=== Section Start ===
import Summits.HubbardSuperconductivity.HubbardSuperconductivity.Theses.AnisotropyChord
import Summits.HubbardSuperconductivity.HubbardSuperconductivity.Theorems.AnisotropyChordDoobJohnsonChordPlan

/-!
# Route `AnisotropyChord`, crux `ChordXY` (stmt-HubbardSuperconductivity-8146), line `doob-johnson-chord`:
# the DIAGONAL of PLAN A — ratio antitonicity of `Λ_M(u)/(1+u)` and the log-slope bound give `ChordXY`
# DIRECTLY (support lemmas; lead-8146-chordxy g1)

Vocabulary of `…Theorems.AnisotropyChordDoobJohnsonChordDefs` (`Config`, `Hxxz`, `Otot`, `lam`, `IsGS`,
`ofReal`, `field`).  `Λ_M(u)` denotes `lam M (ofReal M ψ_u)` for the (unique) real non-negative normalised
`S^z_tot = 0` sector ground state `ψ_u` of `H_M(u)` (`sectorPerron_condensate`).

The stub-critic's PLAN A for the hardest stub `stub_frozenFieldChord` (STUB-PLAN-stub_frozenFieldChord.md,
2026-08-31) is: H1 Doob–Hellmann–Feynman, H2 the DIAGONAL LOG-SLOPE BOUND `(1+u)·Λ_M'(u) ≤ Λ_M(u)` on
`(-1,0)`, H3 "LFFRA from the log-slope bound by continuity/compactness".  This file records, sorry-free,
what the diagonal log-slope bound actually buys:

* `lamRatio_le_of_logSlope` — for ONE `M` and ANY family `Ψ : ℝ → (Config M → ℝ)` of real non-negative
  normalised sector ground states: if `u ↦ Λ(Ψ u)` has a derivative `L' u` at every `u ∈ (-1,0)` with
  `(1+u)·L' u ≤ Λ(Ψ u)`, and is continuous at `0` from the left, then for all `-1 < s ≤ t ≤ 0` and ALL
  real non-negative sector ground states `ψs, ψt` at `s, t`:  `(1+s)·Λ(ψt) ≤ (1+t)·Λ(ψs)`
  (`u ↦ Λ_M(u)/(1+u)` is antitone on `(-1,0]`; mean value theorem, `antitoneOn_of_deriv_nonpos`);
* `lamRatioAntitone_of_local` — the derivative-free twin: a STEP-LOCAL ratio inequality (steps
  `t - s ≤ δ(M,a)` on `[a,0]`, every `a > -1`) chains to the global one;
* `chordXY_of_lamRatioAntitone` — the global ratio inequality for every even `M ≥ 4` IS the route item
  `ChordXY` (take `(s,t) = (Δ,0)`; `Δ = -1` reads `0 ≤ Λ`; phase uniqueness of sector ground states);
* `chordXY_of_logSlope` — hence H2 alone (with H1-type differentiability) closes the CRUX, by name.

CONSEQUENCE FOR THE PLAN (lead's finding, see the session RESULT): the diagonal log-slope bound does NOT
give the frozen-field statements LFFRA / `stub_frozenFieldChord` (those freeze the field at `Δ` while the
base point `s` runs over `[Δ,0]`; the diagonal supplies only the germ `s = Δ`), but it gives `ChordXY`
itself — the frozen-field detour is unnecessary for PLAN A, and H2 is exactly the open content.
All hypotheses are EXPLICIT (no `def`); folklore calculus + bookkeeping.  HONEST: nothing here proves the
log-slope bound, `stub_frozenFieldChord` or `ChordXY`; superconductivity in the Hubbard model is not
advanced.
-/

set_option linter.dupNamespace false

noncomputable section

namespace Summit.HubbardSuperconductivity.HubbardSuperconductivity.Theorems.AnisotropyChord.DoobJohnsonChord

open Matrix Finset Set
open Literature.MathematicalPhysics.QuantumLattice Literature.Probability.LatticeModels

/-! ### Phase uniqueness: `Λ` takes one value on the sector ground states at `u` -/

/-- `Λ` takes the same value on all normalised sector ground states at a given anisotropy (they are unit
multiples of the Perron state; `lam_smul`). [folklore] -/
theorem lam_eq_of_isGS (M : ℕ) [NeZero M] (hE : Even M) (u : ℝ) (φ χ : Config M → ℂ)
    (hφ : IsGS M u φ) (hχ : IsGS M u χ) : lam M φ = lam M χ := by
  obtain ⟨ψr, -, -, -, huniq⟩ := sectorPerron_condensate M hE u
  obtain ⟨a, ha, rfl⟩ := huniq φ hφ
  obtain ⟨b, hb, rfl⟩ := huniq χ hχ
  rw [lam_smul, lam_smul, ha, hb]

/-! ### The log-slope bound along a Perron family gives the ratio inequality -/

/-- **The diagonal log-slope bound integrates to ratio antitonicity.**  Fix `M` (even) and a family
`Ψ u` of real non-negative normalised sector ground states of `H_M(u)`.  If `u ↦ Λ(Ψ u)` has derivative
`L' u` with `(1+u)·L' u ≤ Λ(Ψ u)` at every `u ∈ (-1,0)` and is continuous at `0` within `(-∞,0]`, then
`(1+s)·Λ(ψt) ≤ (1+t)·Λ(ψs)` for all `-1 < s ≤ t ≤ 0` and all real non-negative normalised sector ground
states `ψs`, `ψt` at `s`, `t` (i.e. `u ↦ Λ_M(u)/(1+u)` is antitone on `(-1,0]`).  Mean value theorem on
`Λ/(1+u)`. [folklore] -/
theorem lamRatio_le_of_logSlope (M : ℕ) [NeZero M] (hE : Even M) (Ψ : ℝ → Config M → ℝ)
    (hΨ : ∀ u, IsGS M u (ofReal M (Ψ u))) (L' : ℝ → ℝ)
    (hd : ∀ u ∈ Set.Ioo (-1:ℝ) 0, HasDerivAt (fun v => lam M (ofReal M (Ψ v))) (L' u) u)
    (hls : ∀ u ∈ Set.Ioo (-1:ℝ) 0, (1 + u) * L' u ≤ lam M (ofReal M (Ψ u)))
    (hc0 : ContinuousWithinAt (fun v => lam M (ofReal M (Ψ v))) (Set.Iic 0) 0) :
    ∀ (s t : ℝ), -1 < s → s ≤ t → t ≤ 0 → ∀ (ψs ψt : Config M → ℝ),
      IsGS M s (ofReal M ψs) → IsGS M t (ofReal M ψt) →
        (1 + s) * lam M (ofReal M ψt) ≤ (1 + t) * lam M (ofReal M ψs) := by
  set L : ℝ → ℝ := fun v => lam M (ofReal M (Ψ v)) with hL
  set g : ℝ → ℝ := fun v => L v / (1 + v) with hg
  -- `g` is antitone on `(-1, 0]`
  have hint : interior (Set.Ioc (-1:ℝ) 0) = Set.Ioo (-1:ℝ) 0 := interior_Ioc
  have hg_der : ∀ u ∈ Set.Ioo (-1:ℝ) 0,
      HasDerivAt g ((L' u * (1 + u) - L u * 1) / (1 + u) ^ 2) u := by
    intro u hu
    have h1 : (0:ℝ) < 1 + u := by linarith [hu.1]
    have hden : HasDerivAt (fun v : ℝ => 1 + v) 1 u := by
      simpa using (hasDerivAt_id u).const_add 1
    exact (hd u hu).div hden h1.ne'
  have hg_cont : ContinuousOn g (Set.Ioc (-1:ℝ) 0) := by
    intro u hu
    rcases eq_or_lt_of_le hu.2 with h0 | h0
    · -- `u = 0`: continuity from the left
      rw [h0]
      have hden : ContinuousWithinAt (fun v : ℝ => 1 + v) (Set.Ioc (-1:ℝ) 0) 0 :=
        (continuous_const.add continuous_id).continuousWithinAt
      have hnum : ContinuousWithinAt L (Set.Ioc (-1:ℝ) 0) 0 :=
        hc0.mono fun v hv => hv.2
      have h := hnum.div hden (by norm_num)
      exact h
    · -- interior point: differentiable there
      have hu' : u ∈ Set.Ioo (-1:ℝ) 0 := ⟨hu.1, h0⟩
      exact (hg_der u hu').continuousAt.continuousWithinAt
  have hg_diff : DifferentiableOn ℝ g (interior (Set.Ioc (-1:ℝ) 0)) := by
    rw [hint]
    intro u hu
    exact (hg_der u hu).differentiableAt.differentiableWithinAt
  have hg_nonpos : ∀ u ∈ interior (Set.Ioc (-1:ℝ) 0), deriv g u ≤ 0 := by
    rw [hint]
    intro u hu
    rw [(hg_der u hu).deriv]
    have h1 : (0:ℝ) < 1 + u := by linarith [hu.1]
    have hnum : L' u * (1 + u) - L u * 1 ≤ 0 := by
      have := hls u hu
      simp only [hL] at this ⊢
      linarith
    exact div_nonpos_of_nonpos_of_nonneg hnum (sq_nonneg _)
  have hanti : AntitoneOn g (Set.Ioc (-1:ℝ) 0) :=
    antitoneOn_of_deriv_nonpos (convex_Ioc _ _) hg_cont hg_diff hg_nonpos
  -- read off the ratio inequality
  intro s t hs hst ht ψs ψt hGSs hGSt
  have hs1 : (0:ℝ) < 1 + s := by linarith
  have ht1 : (0:ℝ) < 1 + t := by linarith
  have hgs := hanti ⟨hs, hst.trans ht⟩ ⟨by linarith, ht⟩ hst
  -- `g t ≤ g s`
  simp only [hg] at hgs
  rw [div_le_div_iff₀ ht1 hs1] at hgs
  have hLs : lam M (ofReal M ψs) = L s := lam_eq_of_isGS M hE s _ _ hGSs (hΨ s)
  have hLt : lam M (ofReal M ψt) = L t := lam_eq_of_isGS M hE t _ _ hGSt (hΨ t)
  rw [hLs, hLt]
  linarith

/-! ### The step-local ratio inequality chains to the global one -/

/-- **Step-local ⇒ global.**  If for every `a > -1` there is `δ > 0` such that the ratio inequality
`(1+s)·Λ(ψt) ≤ (1+t)·Λ(ψs)` holds for all `a ≤ s ≤ t ≤ 0` with `t - s ≤ δ` (real non-negative
normalised sector ground states `ψs, ψt`), then it holds for all `-1 < s ≤ t ≤ 0` (chain along an
equally spaced partition of `[s,t]` with Perron states at the nodes; all factors `1 + u > 0`).
[bookkeeping] -/
theorem lamRatioAntitone_of_local (M : ℕ) [NeZero M] (hE : Even M)
    (hL : ∀ a : ℝ, -1 < a → ∃ δ : ℝ, 0 < δ ∧ ∀ (s t : ℝ), a ≤ s → s ≤ t → t ≤ 0 → t - s ≤ δ →
      ∀ (ψs ψt : Config M → ℝ), IsGS M s (ofReal M ψs) → (∀ σ, 0 ≤ ψs σ) →
        IsGS M t (ofReal M ψt) → (∀ σ, 0 ≤ ψt σ) →
          (1 + s) * lam M (ofReal M ψt) ≤ (1 + t) * lam M (ofReal M ψs)) :
    ∀ (s t : ℝ), -1 < s → s ≤ t → t ≤ 0 → ∀ (ψs ψt : Config M → ℝ),
      IsGS M s (ofReal M ψs) → (∀ σ, 0 ≤ ψs σ) → IsGS M t (ofReal M ψt) → (∀ σ, 0 ≤ ψt σ) →
        (1 + s) * lam M (ofReal M ψt) ≤ (1 + t) * lam M (ofReal M ψs) := by
  intro s t hs hst ht ψs ψt hGSs hnns hGSt hnnt
  obtain ⟨δ, hδ, hstep⟩ := hL s hs
  choose pf hpf_nn hpf_GS _hpf_supp hpf_uniq using fun u : ℝ => sectorPerron_condensate M hE u
  -- partition of `[s, t]` into `n` steps of length `h ≤ δ`
  set n : ℕ := ⌈(t - s) / δ⌉₊ + 1 with hn
  have hn0 : 0 < (n : ℝ) := by positivity
  set h : ℝ := (t - s) / n with hh
  have hh0 : 0 ≤ h := div_nonneg (by linarith) hn0.le
  have hnh : s + (n : ℝ) * h = t := by
    rw [hh, mul_div_cancel₀ _ hn0.ne']
    ring
  have hhδ : h ≤ δ := by
    have h1 : (t - s) / δ ≤ (n : ℝ) := by
      have hc := Nat.le_ceil ((t - s) / δ)
      rw [hn]
      push_cast
      linarith
    rw [hh, div_le_iff₀ hn0]
    have h2 := (div_le_iff₀ hδ).1 h1
    calc t - s ≤ (n : ℝ) * δ := h2
      _ = δ * n := mul_comm _ _
  -- the chained inequality at the Perron nodes `u_k = s + k h`
  have hchain : ∀ k : ℕ, k ≤ n →
      (1 + s) * lam M (ofReal M (pf (s + k * h))) ≤ (1 + (s + k * h)) * lam M (ofReal M (pf s)) := by
    intro k
    induction k with
    | zero =>
      intro _
      simp
    | succ k ih =>
      intro hk
      have IH := ih (Nat.le_of_succ_le hk)
      have hcast : ((k + 1 : ℕ) : ℝ) = (k : ℝ) + 1 := by push_cast; ring
      rw [hcast]
      have hk1 : (k : ℝ) + 1 ≤ n := by exact_mod_cast hk
      have hks : s ≤ s + k * h := by nlinarith
      have hkst : s + k * h ≤ s + (k + 1) * h := by nlinarith
      have hkt : s + (k + 1) * h ≤ 0 := by nlinarith
      have hkts : s + (k + 1) * h - (s + k * h) ≤ δ := by nlinarith
      have step := hstep (s + k * h) (s + (k + 1) * h) hks hkst hkt hkts
        (pf (s + k * h)) (pf (s + (k + 1) * h)) (hpf_GS _) (hpf_nn _) (hpf_GS _) (hpf_nn _)
      have h1s : 0 < 1 + (s + k * h) := by linarith
      have h1t : 0 ≤ 1 + (s + (k + 1) * h) := by linarith
      have h1s0 : 0 < 1 + s := by linarith
      refine le_of_mul_le_mul_left ?_ h1s
      calc (1 + (s + k * h)) * ((1 + s) * lam M (ofReal M (pf (s + (k + 1) * h))))
          = (1 + s) * ((1 + (s + k * h)) * lam M (ofReal M (pf (s + (k + 1) * h)))) := by ring
        _ ≤ (1 + s) * ((1 + (s + (k + 1) * h)) * lam M (ofReal M (pf (s + k * h)))) :=
            mul_le_mul_of_nonneg_left step h1s0.le
        _ = (1 + (s + (k + 1) * h)) * ((1 + s) * lam M (ofReal M (pf (s + k * h)))) := by ring
        _ ≤ (1 + (s + (k + 1) * h)) * ((1 + (s + k * h)) * lam M (ofReal M (pf s))) :=
            mul_le_mul_of_nonneg_left IH h1t
        _ = (1 + (s + k * h)) * ((1 + (s + (k + 1) * h)) * lam M (ofReal M (pf s))) := by ring
  have hfin := hchain n le_rfl
  rw [hnh] at hfin
  -- identify the two end values with the given ground states
  rw [lam_eq_of_isGS M hE t _ _ hGSt (hpf_GS t), lam_eq_of_isGS M hE s _ _ hGSs (hpf_GS s)]
  exact hfin

/-! ### The ratio inequality IS the crux `ChordXY` (by name) -/

/-- **Ratio antitonicity of `Λ_M(u)/(1+u)` on `(-1,0]` for every even `M ≥ 4` gives the route item
`ChordXY`** (stmt-HubbardSuperconductivity-8146) BY NAME: take `(s,t) = (Δ,0)`; the endpoint `Δ = -1`
reads `0 ≤ Λ(ψ)` (`lam_nonneg`); arbitrary normalised sector ground states are unit multiples of the
Perron states (`lam_eq_of_isGS`).  The hypothesis is explicit — this is a REDUCTION, weaker than the
registered concavity line and than the frozen-field chord, not a proof of `ChordXY`. [bookkeeping] -/
theorem chordXY_of_lamRatioAntitone
    (hR : ∀ (M : ℕ) [NeZero M], Even M → 4 ≤ M → ∀ (s t : ℝ), -1 < s → s ≤ t → t ≤ 0 →
      ∀ (ψs ψt : Config M → ℝ), IsGS M s (ofReal M ψs) → (∀ σ, 0 ≤ ψs σ) →
        IsGS M t (ofReal M ψt) → (∀ σ, 0 ≤ ψt σ) →
          (1 + s) * lam M (ofReal M ψt) ≤ (1 + t) * lam M (ofReal M ψs)) :
    Summit.HubbardSuperconductivity.HubbardSuperconductivity.Theses.AnisotropyChord.ChordXY := by
  intro M _ hE h4 Δ hΔ ψ₀ ψ hmem₀ hn₀ heig₀ hmem hn heig
  obtain ⟨ψr0, hnn0, hGS0, -, -⟩ := sectorPerron_condensate M hE 0
  obtain ⟨ψrΔ, hnnΔ, hGSΔ, -, -⟩ := sectorPerron_condensate M hE Δ
  have h0 : lam M ψ₀ = lam M (ofReal M ψr0) := lam_eq_of_isGS M hE 0 _ _ ⟨hmem₀, hn₀, heig₀⟩ hGS0
  have hΔ' : lam M ψ = lam M (ofReal M ψrΔ) := lam_eq_of_isGS M hE Δ _ _ ⟨hmem, hn, heig⟩ hGSΔ
  change (1 + Δ) * lam M ψ₀ ≤ lam M ψ
  rw [h0, hΔ']
  rcases eq_or_lt_of_le hΔ.1 with hΔ1 | hΔ1
  · -- `Δ = -1`
    rw [← hΔ1, add_neg_cancel, zero_mul]
    exact lam_nonneg M _
  · have h := hR M hE h4 Δ 0 hΔ1 hΔ.2 le_rfl ψrΔ ψr0 hGSΔ hnnΔ hGS0 hnn0
    rw [add_zero, one_mul] at h
    exact h

/-- **PLAN A's diagonal closes the crux directly.**  If for every even `M ≥ 4` some family `Ψ` of real
non-negative normalised sector ground states has `u ↦ Λ(Ψ u)` differentiable on `(-1,0)` with the
LOG-SLOPE BOUND `(1+u)·Λ' ≤ Λ` there and continuous at `0` from the left, then `ChordXY` holds
(`lamRatio_le_of_logSlope` + `chordXY_of_lamRatioAntitone`).  The hypothesis (H1 + H2 of the stub-critic's
PLAN A, diagonal only) is explicit; it is the open content of the line. [bookkeeping] -/
theorem chordXY_of_logSlope
    (hLS : ∀ (M : ℕ) [NeZero M], Even M → 4 ≤ M → ∃ (Ψ : ℝ → Config M → ℝ) (L' : ℝ → ℝ),
      (∀ u, IsGS M u (ofReal M (Ψ u))) ∧
      (∀ u ∈ Set.Ioo (-1:ℝ) 0, HasDerivAt (fun v => lam M (ofReal M (Ψ v))) (L' u) u) ∧
      (∀ u ∈ Set.Ioo (-1:ℝ) 0, (1 + u) * L' u ≤ lam M (ofReal M (Ψ u))) ∧
      ContinuousWithinAt (fun v => lam M (ofReal M (Ψ v))) (Set.Iic 0) 0) :
    Summit.HubbardSuperconductivity.HubbardSuperconductivity.Theses.AnisotropyChord.ChordXY := by
  refine chordXY_of_lamRatioAntitone fun M _ hE h4 s t hs hst ht ψs ψt hGSs _ hGSt _ => ?_
  obtain ⟨Ψ, L', hΨ, hd, hls, hc0⟩ := hLS M hE h4
  exact lamRatio_le_of_logSlope M hE Ψ hΨ L' hd hls hc0 s t hs hst ht ψs ψt hGSs hGSt

/-- The step-local ratio inequality (every even `M ≥ 4`, every `a > -1`, some step `δ(M,a) > 0`) also
gives `ChordXY` by name (`lamRatioAntitone_of_local` + `chordXY_of_lamRatioAntitone`). [bookkeeping] -/
theorem chordXY_of_localLamRatio
    (hL : ∀ (M : ℕ) [NeZero M], Even M → 4 ≤ M → ∀ a : ℝ, -1 < a → ∃ δ : ℝ, 0 < δ ∧
      ∀ (s t : ℝ), a ≤ s → s ≤ t → t ≤ 0 → t - s ≤ δ →
        ∀ (ψs ψt : Config M → ℝ), IsGS M s (ofReal M ψs) → (∀ σ, 0 ≤ ψs σ) →
          IsGS M t (ofReal M ψt) → (∀ σ, 0 ≤ ψt σ) →
            (1 + s) * lam M (ofReal M ψt) ≤ (1 + t) * lam M (ofReal M ψs)) :
    Summit.HubbardSuperconductivity.HubbardSuperconductivity.Theses.AnisotropyChord.ChordXY :=
  chordXY_of_lamRatioAntitone fun M _ hE h4 => lamRatioAntitone_of_local M hE (hL M hE h4)

end Summit.HubbardSuperconductivity.HubbardSuperconductivity.Theorems.AnisotropyChord.DoobJohnsonChord

end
=== Section End ===
(Your goal): The answer must be every line from the records above that contains "huniq".

(Task solution):
  obtain ⟨ψr, -, -, -, huniq⟩ := sectorPerron_condensate M hE u
  obtain ⟨a, ha, rfl⟩ := huniq φ hφ
  obtain ⟨b, hb, rfl⟩ := huniq χ hχ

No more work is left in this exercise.